#### Assignment:
Keeping each line exactly as it is, output all of the records.

(Stored items)
..............................
/-- **«the transformation A → A′ is therefore inverted by A = T⁻¹(A′ − U)»** (p.341 tl.25–26), with the tree's
(II.42) matrix `TinvMat` (a two-sided inverse of `Tmat` for every real `λ`, `γ`): the values of `A` are recovered
from those of `A′ = A^{γ,2}`. [cite: MagnenRivasseauSeneor1993, §II.C (II.42) p.341 tl.23–26] -/
theorem val_eq_TinvMat_mulVec (lam : ℝ) (A : FieldJet) (γ : GaugeJet) (μ : Fin 4) :
    A.val μ = (TinvMat lam γ.val).mulVec ((gaugeTrunc2 lam A γ).val μ - affineU lam γ μ) := by
  rw [gaugeTrunc2_val_eq_Tmat_mulVec_add, add_sub_cancel_right]
  exact (mulVec_TinvMat_of_eq lam γ.val (A.val μ) _ rfl).symm

/-- PRECISION on p.341 tl.20: with the affine part AS PRINTED («U = ∂γ + 1/2[γ, ∂γ]», no `λ`) the decomposition
`A^{γ,2} = T·A + U` of the printed (II.6) holds at `μ` IF AND ONLY IF `(λ − 1)[γ, ∂_μγ] = 0` — i.e. only for `λ = 1`
or where `[γ, ∂_μγ]` vanishes: the factor `λ` of (II.6) is dropped in print (the p.340 tl.3–5 convention «we use
simply the notation λ instead of λ_i^t» concerns WHICH coupling, not its omission). Exhibited, not adjudicated.
[cite: MagnenRivasseauSeneor1993, §II.C p.341 tl.20, (II.6) p.329, p.340 tl.3–5] -/
theorem affineU_printed_iff (lam : ℝ) (A : FieldJet) (γ : GaugeJet) (μ : Fin 4) :
    (gaugeTrunc2 lam A γ).val μ = (Tmat lam γ.val).mulVec (A.val μ) + affineUPrinted γ μ ↔
      (lam - 1) • bracket γ.val (γ.der μ) = 0 := by
  rw [gaugeTrunc2_val_eq_Tmat_mulVec_add]
  constructor
  · intro h
    have h' := congrArg (fun v => (2 : ℝ) • (v - (Tmat lam γ.val).mulVec (A.val μ) - γ.der μ)) h
    simp only [affineU, affineUPrinted, add_sub_cancel_left, smul_smul] at h'
    rw [show (2 : ℝ) * (lam / 2) = lam by ring, show (2 : ℝ) * (1 / 2) = 1 by ring, one_smul] at h'
    rw [sub_smul, one_smul, h', sub_self]
  · intro h
    rw [sub_smul, one_smul, sub_eq_zero] at h
    simp only [affineU, affineUPrinted]
    congr 1
    rw [show (lam / 2 : ℝ) = (1 / 2) * lam by ring, mul_smul, h]

/-- … in particular at the physical value `λ ≠ 1` of a small coupling the printed `U` and the `U` forced by (II.6)
differ exactly by `((λ − 1)/2)[γ, ∂_μγ]`. [cite: MagnenRivasseauSeneor1993, §II.C p.341 tl.20, (II.6) p.329] -/
theorem affineU_sub_printed (lam : ℝ) (γ : GaugeJet) (μ : Fin 4) :
    affineU lam γ μ - affineUPrinted γ μ = ((lam - 1) / 2) • bracket γ.val (γ.der μ) := by
  simp only [affineU, affineUPrinted]
  ext a
  simp only [Pi.add_apply, Pi.sub_apply, Pi.smul_apply, smul_eq_mul]
  ring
..............................
#### Result:
/-- **«the transformation A → A′ is therefore inverted by A = T⁻¹(A′ − U)»** (p.341 tl.25–26), with the tree's
(II.42) matrix `TinvMat` (a two-sided inverse of `Tmat` for every real `λ`, `γ`): the values of `A` are recovered
from those of `A′ = A^{γ,2}`. [cite: MagnenRivasseauSeneor1993, §II.C (II.42) p.341 tl.23–26] -/
theorem val_eq_TinvMat_mulVec (lam : ℝ) (A : FieldJet) (γ : GaugeJet) (μ : Fin 4) :
    A.val μ = (TinvMat lam γ.val).mulVec ((gaugeTrunc2 lam A γ).val μ - affineU lam γ μ) := by
  rw [gaugeTrunc2_val_eq_Tmat_mulVec_add, add_sub_cancel_right]
  exact (mulVec_TinvMat_of_eq lam γ.val (A.val μ) _ rfl).symm

/-- PRECISION on p.341 tl.20: with the affine part AS PRINTED («U = ∂γ + 1/2[γ, ∂γ]», no `λ`) the decomposition
`A^{γ,2} = T·A + U` of the printed (II.6) holds at `μ` IF AND ONLY IF `(λ − 1)[γ, ∂_μγ] = 0` — i.e. only for `λ = 1`
or where `[γ, ∂_μγ]` vanishes: the factor `λ` of (II.6) is dropped in print (the p.340 tl.3–5 convention «we use
simply the notation λ instead of λ_i^t» concerns WHICH coupling, not its omission). Exhibited, not adjudicated.
[cite: MagnenRivasseauSeneor1993, §II.C p.341 tl.20, (II.6) p.329, p.340 tl.3–5] -/
theorem affineU_printed_iff (lam : ℝ) (A : FieldJet) (γ : GaugeJet) (μ : Fin 4) :
    (gaugeTrunc2 lam A γ).val μ = (Tmat lam γ.val).mulVec (A.val μ) + affineUPrinted γ μ ↔
      (lam - 1) • bracket γ.val (γ.der μ) = 0 := by
  rw [gaugeTrunc2_val_eq_Tmat_mulVec_add]
  constructor
  · intro h
    have h' := congrArg (fun v => (2 : ℝ) • (v - (Tmat lam γ.val).mulVec (A.val μ) - γ.der μ)) h
    simp only [affineU, affineUPrinted, add_sub_cancel_left, smul_smul] at h'
    rw [show (2 : ℝ) * (lam / 2) = lam by ring, show (2 : ℝ) * (1 / 2) = 1 by ring, one_smul] at h'
    rw [sub_smul, one_smul, h', sub_self]
  · intro h
    rw [sub_smul, one_smul, sub_eq_zero] at h
    simp only [affineU, affineUPrinted]
    congr 1
    rw [show (lam / 2 : ℝ) = (1 / 2) * lam by ring, mul_smul, h]

/-- … in particular at the physical value `λ ≠ 1` of a small coupling the printed `U` and the `U` forced by (II.6)
differ exactly by `((λ − 1)/2)[γ, ∂_μγ]`. [cite: MagnenRivasseauSeneor1993, §II.C p.341 tl.20, (II.6) p.329] -/
theorem affineU_sub_printed (lam : ℝ) (γ : GaugeJet) (μ : Fin 4) :
    affineU lam γ μ - affineUPrinted γ μ = ((lam - 1) / 2) • bracket γ.val (γ.der μ) := by
  simp only [affineU, affineUPrinted]
  ext a
  simp only [Pi.add_apply, Pi.sub_apply, Pi.smul_apply, smul_eq_mul]
  ring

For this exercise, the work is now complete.